Bank funding is sufficient to continue lending

Deposits on current accounts dominate in the current bank funding structure. The structure poses no barriers to active lending. However, the inflow of household deposits to banks has slowed. Higher inflation, policy rate hikes, and their intention to extend funding maturity encourage banks to offer higher interest rates on term deposits.

Banking sector generates record-high profits

Active lending has promoted growth in net interest income, while material volume of transaction business pushed up net fee and commission income. This, coupled with lower expenses on provisioning and moderate administrative costs, ensured record-high profitability of the sector. 

Loan rates still have a certain potential for a decline, primarily the rates on mortgages and loans micro, small and medium businesses. At the same time, the NBU expects the cost of funding to increase moderately in 2022. Therefore, the downward trend in banks’ net interest margin is to persist. 
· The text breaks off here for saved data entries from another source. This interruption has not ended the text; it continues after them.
import Literature.Algebra.EuclideanLattices.MRVerifierMachine
import Literature.Algebra.EuclideanLattices.MRGapCVPVerifierZInt
import HarnessLib

/-!
# The verifier machine of MR07 Thm. 5.23 computes `intAcceptsZ` once its yardstick is wide enough — proved

Topic `Algebra/EuclideanLattices` (family `pqc`). Sequel of `MRVerifierMachine.lean` (the integer verifier
`verdictF ∈ FP` of the machine-level Micciancio–Regev 2007, Thm. 5.23, with its stagewise values in saturated
arithmetic, `Spec.verdict`, and the exact values `Spec.verdict_eq` under explicit no-saturation side
conditions) and `MRGapCVPVerifierZInt.lean` (the all-integer predicate `intAcceptsZ` and its two-sided link
with the analysed real tests). This file discharges the side conditions from ONE crude magnitude bound, as
the calling reduction will (its yardstick is a polynomial of the whole input):

* `natAbs_pow_apply_le` — entries of powers of an integer matrix: `|(M^e) i k| ≤ (n C)^e` if `|M| ≤ C`;
* `natAbs_gram_le` — `|(G Gᵀ) i k| ≤ N U²` for witnesses bounded by `U`;
* `Spec.verdict_eq_true_iff` — **the machine's verdict is `intAcceptsZ`**: for `D > 0`, `P ≥ 1` and a
  width `W` with `n²(nNU²)^{2^P} < 2^W`, `U < 2^W`, `D < 2^W`, `(100a²)^{2^P} < 2^W`, `(3ND²b²)^{2^P} < 2^W`,
  `Spec.verdict W t D u a b P = true ↔ intAcceptsZ t a b D P u`;
* `verdictF_eq_true_iff` — hence the value of the machine on the canonical record (`verdictF z = [true] ↔ …`),
  and `verdictF_rec_oneBit`.

All proved; no named fact.

## References

* D. Micciancio, O. Regev, *Worst-case to average-case reductions based on Gaussian measures*,
  SIAM J. Comput. 37 (2007) 267–302; authors' version, Thm. 5.23 (the verifier `V`, p. 28).
* S. Arora, B. Barak, *Computational Complexity: A Modern Approach*, CUP 2009, §1.3 [AroraBarak2009].
-/

noncomputable section

namespace Literature.Algebra.EuclideanLattices

open _root_.Computability Literature.Computability.Complexity Literature.Computability.Complexity.Brick Polynomial
open LLLMachine PRelSigPi FarCertMachine ARMachine Finset
open scoped Matrix

namespace MRVerifierMachine

/-! ### Entry bounds for powers of integer matrices -/

/-- **Entries of powers of an integer matrix**: if `|M i k| ≤ C` for all `i, k` (`M` square of size `n`),
then `|(M^e) i k| ≤ (n C)^e`. [folklore] -/
theorem natAbs_pow_apply_le {n : ℕ} {M : Matrix (Fin n) (Fin n) ℤ} {C : ℕ} (hM : ∀ i k, (M i k).natAbs ≤ C) :
    ∀ (e : ℕ) (i k : Fin n), ((M ^ e) i k).natAbs ≤ (n * C) ^ e
  | 0, i, k => by
    rw [pow_zero, pow_zero, Matrix.one_apply]
    split_ifs <;> simp
  | e + 1, i, k => by
    rw [pow_succ, Matrix.mul_apply]
    calc (∑ l, (M ^ e) i l * M l k).natAbs ≤ ∑ l, ((M ^ e) i l * M l k).natAbs := Int.natAbs_sum_le _ _
      _ ≤ ∑ _l : Fin n, (n * C) ^ e * C := Finset.sum_le_sum fun l _ => by
          rw [Int.natAbs_mul]
          exact Nat.mul_le_mul (natAbs_pow_apply_le hM e i l) (hM l k)
      _ = (n * C) ^ (e + 1) := by
          rw [Finset.sum_const, Finset.card_univ, Fintype.card_fin, smul_eq_mul]; ring

/-- **Entries of the moment matrix**: `|(G Gᵀ) i k| ≤ N U²` when every witness entry is at most `U`. [folklore] -/
theorem natAbs_gram_le {n N : ℕ} {u : Fin N → Fin n → ℤ} {U : ℕ} (hu : ∀ j i, (u j i).natAbs ≤ U) (i k : Fin n) :
    (Spec.gram u i k).natAbs ≤ N * U ^ 2 := by
  have h : Spec.gram u i k = ∑ j, u j i * u j k := by simp [Spec.gram, Matrix.mul_apply]
  rw [h]
  calc (∑ j, u j i * u j k).natAbs ≤ ∑ j, (u j i * u j k).natAbs := Int.natAbs_sum_le _ _
    _ ≤ ∑ _j : Fin N, U ^ 2 := Finset.sum_le_sum fun j _ => by
        rw [Int.natAbs_mul, sq]; exact Nat.mul_le_mul (hu j i) (hu j k)
    _ = N * U ^ 2 := by rw [Finset.sum_const, Finset.card_univ, Fintype.card_fin, smul_eq_mul]

/-- Powers of the moment matrix: `|((GGᵀ)^{2^j}) i k| ≤ (n N U²)^{2^j}`. [folklore] -/
theorem natAbs_gram_pow_le {n N : ℕ} {u : Fin N → Fin n → ℤ} {U : ℕ} (hu : ∀ j i, (u j i).natAbs ≤ U) (j : ℕ) (i k : Fin n) :
    ((Spec.gram u ^ 2 ^ j) i k).natAbs ≤ (n * (N * U ^ 2)) ^ 2 ^ j :=
  natAbs_pow_apply_le (fun i k => natAbs_gram_le hu i k) _ i k

/-- Monotonicity of `(nNU²)^{2^j}` in `j` (also when the base is `0`). [folklore] -/
theorem base_pow_two_pow_mono {b : ℕ} {j P : ℕ} (hj : j ≤ P) : b ^ 2 ^ j ≤ b ^ 2 ^ P := by
  rcases Nat.eq_zero_or_pos b with rfl | hb
  · rw [zero_pow (pow_ne_zero _ two_ne_zero), zero_pow (pow_ne_zero _ two_ne_zero)]
  · exact Nat.pow_le_pow_right hb (Nat.pow_le_pow_right two_pos hj)

/-! ### The verdict is `intAcceptsZ` -/

/-- **The machine's verdict is `intAcceptsZ` for a wide enough yardstick.** For `D > 0`, `P ≥ 1`, witnesses
bounded by `U` and a width `W` with `n²(nNU²)^{2^P} < 2^W`, `U < 2^W`, `D < 2^W`, `(100a²)^{2^P} < 2^W`,
`(3ND²b²)^{2^P} < 2^W`: `Spec.verdict W t D u a b P = true ↔ intAcceptsZ t a b D P u`.
[cite: MicciancioRegev2007, Thm. 5.23 (the verifier V, p. 28) — integer form] -/
theorem Spec.verdict_eq_true_iff {n N W : ℕ} (t : Fin n → ℤ) {D : ℕ} (u : Fin N → Fin n → ℤ) {a : ℤ} {b P U : ℕ}
    (hD : 0 < D) (hP : 1 ≤ P) (hu : ∀ j i, (u j i).natAbs ≤ U) (hUW : U < 2 ^ W) (hDW : D < 2 ^ W)
    (hGW : n ^ 2 * (n * (N * U ^ 2)) ^ 2 ^ P < 2 ^ W)
    (hα : (100 * (a * a)).natAbs ^ 2 ^ P < 2 ^ W)
    (hβ : (3 * (N : ℤ) * ((D : ℤ) * D) * ((b : ℤ) * b)).natAbs ^ 2 ^ P < 2 ^ W) :
    Spec.verdict W t D u a (b : ℤ) P = true ↔ MicciancioRegev2007.VerifierZ.intAcceptsZ t a b D P u := by
  -- the base bound `(nNU²)^{2^j} ≤ n² (nNU²)^{2^P} < 2^W` (for `n ≥ 1`; for `n = 0` everything is vacuous)
  have hbase : ∀ j ≤ P, (n * (N * U ^ 2)) ^ 2 ^ j < 2 ^ W := by
    intro j hj
    rcases Nat.eq_zero_or_pos n with hn0 | hn
    · subst hn0
      simp only [zero_mul, ne_eq, pow_eq_zero_iff', OfNat.ofNat_ne_zero, false_and, not_false_eq_true, zero_pow]
      exact Nat.one_le_two_pow
    · calc (n * (N * U ^ 2)) ^ 2 ^ j ≤ (n * (N * U ^ 2)) ^ 2 ^ P := base_pow_two_pow_mono hj
        _ ≤ n ^ 2 * (n * (N * U ^ 2)) ^ 2 ^ P := Nat.le_mul_of_pos_left _ (by positivity)
        _ < 2 ^ W := hGW
  have hu' : ∀ j i, (u j i).natAbs < 2 ^ W := fun j i => lt_of_le_of_lt (hu j i) hUW
  have hpow : ∀ j ≤ P - 1, ∀ i k, ((Spec.gram u ^ 2 ^ j) i k).natAbs < 2 ^ W := fun j hj i k =>
    lt_of_le_of_lt (natAbs_gram_pow_le hu j i k) (hbase j (hj.trans (Nat.sub_le _ _)))
  have htr : (∑ i, ∑ l, (Spec.gram u ^ 2 ^ (P - 1)) i l * (Spec.gram u ^ 2 ^ (P - 1)) i l).natAbs < 2 ^ W := by
    have hA : ∀ i l, ((Spec.gram u ^ 2 ^ (P - 1)) i l).natAbs ≤ (n * (N * U ^ 2)) ^ 2 ^ (P - 1) := fun i l =>
      natAbs_gram_pow_le hu _ i l
    have hsq : ∀ i l, ((Spec.gram u ^ 2 ^ (P - 1)) i l * (Spec.gram u ^ 2 ^ (P - 1)) i l).natAbs ≤ (n * (N * U ^ 2)) ^ 2 ^ P := by
      intro i l
      rw [Int.natAbs_mul]
      calc ((Spec.gram u ^ 2 ^ (P - 1)) i l).natAbs * ((Spec.gram u ^ 2 ^ (P - 1)) i l).natAbs
          ≤ (n * (N * U ^ 2)) ^ 2 ^ (P - 1) * (n * (N * U ^ 2)) ^ 2 ^ (P - 1) := Nat.mul_le_mul (hA i l) (hA i l)
        _ = (n * (N * U ^ 2)) ^ 2 ^ P := by
            rw [← pow_add]
            congr 1
            obtain ⟨P', rfl⟩ := Nat.exists_eq_add_of_le' hP
            rw [Nat.add_sub_cancel, pow_succ, Nat.mul_two]
    calc (∑ i, ∑ l, (Spec.gram u ^ 2 ^ (P - 1)) i l * (Spec.gram u ^ 2 ^ (P - 1)) i l).natAbs
        ≤ ∑ i, (∑ l, (Spec.gram u ^ 2 ^ (P - 1)) i l * (Spec.gram u ^ 2 ^ (P - 1)) i l).natAbs := Int.natAbs_sum_le _ _
      _ ≤ ∑ i, ∑ l, ((Spec.gram u ^ 2 ^ (P - 1)) i l * (Spec.gram u ^ 2 ^ (P - 1)) i l).natAbs :=
          Finset.sum_le_sum fun i _ => Int.natAbs_sum_le _ _
      _ ≤ ∑ _i : Fin n, ∑ _l : Fin n, (n * (N * U ^ 2)) ^ 2 ^ P :=
          Finset.sum_le_sum fun i _ => Finset.sum_le_sum fun l _ => hsq i l
      _ = n ^ 2 * (n * (N * U ^ 2)) ^ 2 ^ P := by
          rw [Finset.sum_const, Finset.card_univ, Fintype.card_fin, smul_eq_mul, Finset.sum_const, Finset.card_univ,
            Fintype.card_fin, smul_eq_mul]; ring
      _ < 2 ^ W := hGW
  rw [Spec.verdict_eq t D u hD hDW hP hu' hpow htr hα hβ, Bool.and_eq_true, decide_eq_true_eq, decide_eq_true_eq]
  unfold MicciancioRegev2007.VerifierZ.intAcceptsZ
  simp only [sq, MicciancioRegev2007.VerifierZ.residual, MicciancioRegev2007.VerifierZ.phaseNum, dotProduct, Spec.e, Spec.m,
    Spec.gram, MicciancioRegev2007.VerifierZ.sampleMat]

/-- **The value of the verifier machine on the canonical record is `intAcceptsZ`** (`n, N, P ≤ |yd|`, `D > 0`,
`P ≥ 1`, witnesses bounded by `U`, and the width conditions of `Spec.verdict_eq_true_iff` for `W = |yd|`):
`verdictF z = [true] ↔ intAcceptsZ t a b D P u`. [cite: MicciancioRegev2007, Thm. 5.23 (the verifier V, p. 28) — integer form] -/
theorem verdictF_eq_true_iff {n N : ℕ} (yd : List Bool) (t : Fin n → ℤ) (D : ℕ) (a : ℤ) (b P : ℕ)
    (u : Fin N → Fin n → ℤ) {U : ℕ} (hn : n ≤ yd.length) (hN : N ≤ yd.length) (hPy : P ≤ yd.length) (hD : 0 < D)
    (hP : 1 ≤ P) (hu : ∀ j i, (u j i).natAbs ≤ U) (hUW : U < 2 ^ yd.length) (hDW : D < 2 ^ yd.length)
    (hGW : n ^ 2 * (n * (N * U ^ 2)) ^ 2 ^ P < 2 ^ yd.length)
    (hα : (100 * (a * a)).natAbs ^ 2 ^ P < 2 ^ yd.length)
    (hβ : (3 * (N : ℤ) * ((D : ℤ) * D) * ((b : ℤ) * b)).natAbs ^ 2 ^ P < 2 ^ yd.length) :
    verdictF (inp yd t D a (b : ℤ) P u) = [true] ↔ MicciancioRegev2007.VerifierZ.intAcceptsZ t a b D P u := by
  rw [verdictF_rec yd t D a (b : ℤ) P u hn hN hPy hD, List.cons.injEq, ← Spec.verdict_eq_true_iff t u hD hP hu hUW hDW hGW hα hβ]
  simp

/-- The verdict is always ONE bit on the canonical record (needed to put the accepted language in `P`). [folklore] -/
theorem verdictF_rec_oneBit {n N : ℕ} (yd : List Bool) (t : Fin n → ℤ) (D : ℕ) (a b : ℤ) (P : ℕ)
    (u : Fin N → Fin n → ℤ) (hn : n ≤ yd.length) (hN : N ≤ yd.length) (hPy : P ≤ yd.length) (hD : 0 < D) :
    ∃ bit : Bool, verdictF (inp yd t D a b P u) = [bit] :=
  ⟨_, verdictF_rec yd t D a b P u hn hN hPy hD⟩

end MRVerifierMachine

end Literature.Algebra.EuclideanLattices

end
/-! ## H0 — kernel of `z ↦ cz` is unchanged by rescaling the source lattice (pure lattice algebra, PROVED) -/

/-- **H0 (rescaling).** If `Λ₀ = c₀ Λ_f` (`c₀ ≠ 0`) then `#ker(z ↦ (c/c₀) z : ℂ/Λ₀ → ℂ/Λ') =
#ker(z ↦ c z : ℂ/Λ_f → ℂ/Λ')`: the two maps differ by the isomorphism `z ↦ c₀ z : ℂ/Λ_f ≅ ℂ/Λ₀`
(`mulQuotientMap_surjective`; injective by `Λ₀ ⊆ c₀Λ_f`), and `#ker(g ∘ e) = #ker g · #ker e`
(`AddMonoidHom.natCard_ker_comp_of_surjective`) with `#ker e = 1`. PROVED. [folklore] -/
theorem natCard_ker_mulQuotientMap_rescale {Λf Λ₀ Λ' : AddSubgroup ℂ} {c₀ c c' : ℂ}
    (hc₀ : c₀ ≠ 0) (h₀ : ∀ z, z ∈ Λ₀ ↔ ∃ w ∈ Λf, z = c₀ * w) (hcc : c' * c₀ = c)
    {hc : ∀ z ∈ Λf, c * z ∈ Λ'} {hc' : ∀ z ∈ Λ₀, c' * z ∈ Λ'} :
    Nat.card (mulQuotientMap Λ₀ Λ' c' hc').ker = Nat.card (mulQuotientMap Λf Λ' c hc).ker := by
  -- the isomorphism `e : z ↦ c₀ z : ℂ/Λ_f ≅ ℂ/Λ₀`
  have he : ∀ z ∈ Λf, c₀ * z ∈ Λ₀ := fun z hz => (h₀ _).mpr ⟨z, hz, rfl⟩
  set e := mulQuotientMap Λf Λ₀ c₀ he with he_def
  have hsurj : Function.Surjective e := mulQuotientMap_surjective hc₀
  have hinj : Function.Injective e := by
    rw [← AddMonoidHom.ker_eq_bot_iff, eq_bot_iff]
    intro P hP
    induction P using QuotientAddGroup.induction_on with
    | H z =>
      rw [AddMonoidHom.mem_ker, he_def, mulQuotientMap_mk, QuotientAddGroup.eq_zero_iff] at hP
      obtain ⟨w, hw, hzw⟩ := (h₀ _).mp hP
      have hzw' : z = w := mul_left_cancel₀ hc₀ hzw
      rw [AddSubgroup.mem_bot, QuotientAddGroup.eq_zero_iff, hzw']
      exact hw
  -- `(z ↦ c' z) ∘ e = (z ↦ c z)` since `c' c₀ = c`
  have hcomp : (mulQuotientMap Λ₀ Λ' c' hc').comp e = mulQuotientMap Λf Λ' c hc := by
    refine AddMonoidHom.ext fun P => ?_
    induction P using QuotientAddGroup.induction_on with
    | H z =>
      rw [AddMonoidHom.comp_apply, he_def, mulQuotientMap_mk, mulQuotientMap_mk, mulQuotientMap_mk,
        ← mul_assoc, hcc]
  have hker_e : Nat.card e.ker = 1 := by
    rw [(AddMonoidHom.ker_eq_bot_iff e).mpr hinj, AddSubgroup.card_bot]
  rw [← hcomp, AddMonoidHom.natCard_ker_comp_of_surjective _ _ hsurj, hker_e, mul_one]

/-! ## H1 — the lattice isogeny out of the optimal curve, WITH its degree (PROVED) -/

/-- **H1 (optimal isogeny with degree).** For the lattice-optimal datum `(W₀, D₀)` (`Λ_{W₀} = c₀ Λ_f`,
the conclusion of `exists_optimalDatum'`) and any datum `P` of `W'` with the same newform there is a
`ℚ`-isogeny `ψ : W₀ → W'` with `deg ψ · deg D₀ = deg P`.  Assembly of three tree theorems:
`exists_isogeny_degree_eq_of_isNeronLatticeOf W₀ W' D₀.isNeronLattice P.isNeronLattice (c := P.c / D₀.c)`
(`deg ψ = [ (c₀/c)Λ' : Λ_{W₀} ]` as `relIndex`), `natCard_ker_mulQuotientMap_eq_relIndex`
(`IsogenyDegreeLatticeIndexProofs`) + H0 (`= #ker P.isogenyMap`), and the degree formula
`P.modularDegree_eq_card_ker_mul hf D₀.smul_periodLattice_le hinj D₀.deg_pos
D₀.finite_setOf_natCard_fiberOrbits_ne` (`deg P = #ker P.isogenyMap · deg D₀`, `hinj` from
`isogenyMap_ker_eq_bot_iff.mpr h₀`).  [cite: Knapp1993, Prop. 12.9(a) and p. 302]
[cite: SilvermanAEC2009, Thm. VI.4.1(b)] -/
theorem exists_isogeny_degree_mul_modularDegree_eq {N : ℕ} [NeZero N]
    {W₀ W' : WeierstrassCurve ℚ} [W₀.IsElliptic] [W'.IsElliptic]
    (D₀ : ModularParametrizationData W₀ N) (P : ModularParametrizationData W' N)
    (h₀ : ∀ z ∈ D₀.L.lattice, ∃ w ∈ periodLattice D₀.f, z = D₀.c * w) (hf : P.f = D₀.f) :
    ∃ ψ : Isogeny W₀ W', ψ.degree * D₀.modularDegree = P.modularDegree := by
  -- degree formula over the optimal datum: `deg P = #ker(z ↦ c z : ℂ/Λ_f → ℂ/Λ') · deg D₀`
  have hker₀ : D₀.isogenyMap.ker = ⊥ := D₀.isogenyMap_ker_eq_bot_iff.mpr h₀
  have hinj : Function.Injective D₀.isogenyMap := (AddMonoidHom.ker_eq_bot_iff _).mp hker₀
  obtain ⟨-, hdeg⟩ := P.modularDegree_eq_card_ker_mul hf D₀.smul_periodLattice_le hinj
    D₀.deg_pos D₀.finite_setOf_natCard_fiberOrbits_ne
  -- the lattice isogeny `z ↦ (c/c₀) z : W₀ → W'` and its degree as an index
  have hc₀ : (D₀.c : ℚ) ≠ 0 := by exact_mod_cast D₀.maninConstant_ne_zero_holds
  have hcP : (P.c : ℚ) ≠ 0 := by exact_mod_cast P.maninConstant_ne_zero_holds
  have hc : (P.c : ℚ) / (D₀.c : ℚ) ≠ 0 := div_ne_zero hcP hc₀
  have hcast : (((P.c : ℚ) / (D₀.c : ℚ) : ℚ) : ℂ) = (P.c : ℂ) / (D₀.c : ℂ) := by
    rw [Rat.cast_div, Rat.cast_intCast, Rat.cast_intCast]
  have hle : ∀ z ∈ D₀.L.lattice, (((P.c : ℚ) / (D₀.c : ℚ) : ℚ) : ℂ) * z ∈ P.L.lattice := by
    intro z hz
    obtain ⟨w, hw, rfl⟩ := h₀ z hz
    have hw' : w ∈ periodLattice P.f := by rw [hf]; exact hw
    rw [hcast, div_mul_eq_mul_div, mul_left_comm, mul_div_cancel_left₀ _ D₀.cast_c_ne_zero]
    exact P.smul_periodLattice_le w hw'
  obtain ⟨ψ, hψ⟩ := exists_isogeny_degree_eq_of_isNeronLatticeOf W₀ W' D₀.isNeronLattice
    P.isNeronLattice hc hle
  refine ⟨ψ, ?_⟩
  rw [hdeg, hψ, ← natCard_ker_mulQuotientMap_eq_relIndex (hc := hle)]
  congr 1
  -- H0: rescale the source lattice `Λ_{W₀} = c₀ Λ_f` back to `Λ_f`
  have h₀' : ∀ z, z ∈ D₀.L.lattice.toAddSubgroup ↔ ∃ w ∈ periodLattice P.f, z = (D₀.c : ℂ) * w := by
    intro z
    rw [Submodule.mem_toAddSubgroup, hf]
    exact ⟨h₀ z, by rintro ⟨w, hw, rfl⟩; exact D₀.smul_periodLattice_le w hw⟩
  exact natCard_ker_mulQuotientMap_rescale D₀.cast_c_ne_zero h₀'
    (by rw [hcast]; exact div_mul_cancel₀ _ D₀.cast_c_ne_zero)

/-! ## H2 — Mazur-free valuation transport along an isogeny of known degree (PROVED) -/

/-- **H2 (valuation transport by the degree, no Mazur–Kenku).** Along a `ℚ`-isogeny `ψ : W → W'` of
degree `d`, at a place `v` where `W` is multiplicative: `c_v(W') ≤ d · c_v(W)` and `c_v(W) ≤ d · c_v(W')`
(`c_v = ord_v Δ_min`).  Proof: a cyclic `ψ' : W → W'` with `deg ψ' ∣ d`
(`Isogeny.exists_isCyclic_degree_dvd`), `W'` multiplicative at `v`
(`hasMultiplicativeReductionAt_of_isIsogenous`), and the tree's Tate-curve lemma
`exists_ordMinimalDiscriminant_mul_eq_mul_of_isCyclic`: `c_v(W) · b = c_v(W') · a`, `ab ∣ deg ψ'`.
[cite: PastenShimura2024, §6.4 (p. 22)] [cite: SilvermanAEC2009, Cor. III.4.11] -/
theorem ordMinimalDiscriminant_le_degree_mul {W W' : WeierstrassCurve ℚ} [W.IsElliptic]
    [W'.IsElliptic] (ψ : Isogeny W W') (v : HeightOneSpectrum ℤ)
    (hv : W.HasMultiplicativeReductionAt v) :
    W'.ordMinimalDiscriminant v ≤ ψ.degree * W.ordMinimalDiscriminant v ∧
      W.ordMinimalDiscriminant v ≤ ψ.degree * W'.ordMinimalDiscriminant v := by
  obtain ⟨ψ', hcyc, hdvd⟩ := ψ.exists_isCyclic_degree_dvd
  have hv' : W'.HasMultiplicativeReductionAt v :=
    hasMultiplicativeReductionAt_of_isIsogenous ⟨ψ⟩ v hv
  obtain ⟨m, n, hm, hn, hmn, heq⟩ :=
    exists_ordMinimalDiscriminant_mul_eq_mul_of_isCyclic ψ'.degree ψ' hcyc rfl v hv hv'
  -- `heq : c_v(W) · n = c_v(W') · m`, `m n ∣ deg ψ' ∣ deg ψ`
  have hle : m * n ≤ ψ.degree :=
    (Nat.le_of_dvd ψ'.degree_pos hmn).trans (Nat.le_of_dvd ψ.degree_pos hdvd)
  have hm' : m ≤ ψ.degree := (Nat.le_mul_of_pos_right m hn).trans hle
  have hn' : n ≤ ψ.degree := (Nat.le_mul_of_pos_left n hm).trans hle
  constructor
  · calc W'.ordMinimalDiscriminant v
        ≤ W'.ordMinimalDiscriminant v * m := Nat.le_mul_of_pos_right _ hm
      _ = W.ordMinimalDiscriminant v * n := heq.symm
      _ ≤ W.ordMinimalDiscriminant v * ψ.degree := Nat.mul_le_mul_left _ hn'
      _ = ψ.degree * W.ordMinimalDiscriminant v := Nat.mul_comm _ _
  · calc W.ordMinimalDiscriminant v
        ≤ W.ordMinimalDiscriminant v * n := Nat.le_mul_of_pos_right _ hn
      _ = W'.ordMinimalDiscriminant v * m := heq
      _ ≤ W'.ordMinimalDiscriminant v * ψ.degree := Nat.mul_le_mul_left _ hm'
      _ = ψ.degree * W'.ordMinimalDiscriminant v := Nat.mul_comm _ _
Banks are to build capital buffers up over the next two years

The 2021 stress tests of the largest banks showed that capital risks have decreased noticeably compared to the previous assessment of 2019. Credit risk is not the major source for capital needs now, with the interest rate risk outweighing it. The banks that were identified as having material risks are already working on mitigation thereof under restructuring plans.

Windfall profits of the banking sector and large capital cushions allow the banks to comply with a number of capital requirements to be introduced in early 2022. More specifically, the NBU will require the banks to cover 50% of their estimated operational risk with capital and increase risk weights to 150% for unsecured consumer loans and to 50% for foreign-currency domestic government debt securities. Now is also a good time to activate capital conservation buffer and systemic importance buffer. The banks will have to build up 50% of the capital conservation buffer and 100% of the systemic importance buffer by 1 January 2023. By 1 January 2024, both buffers are to be built in full.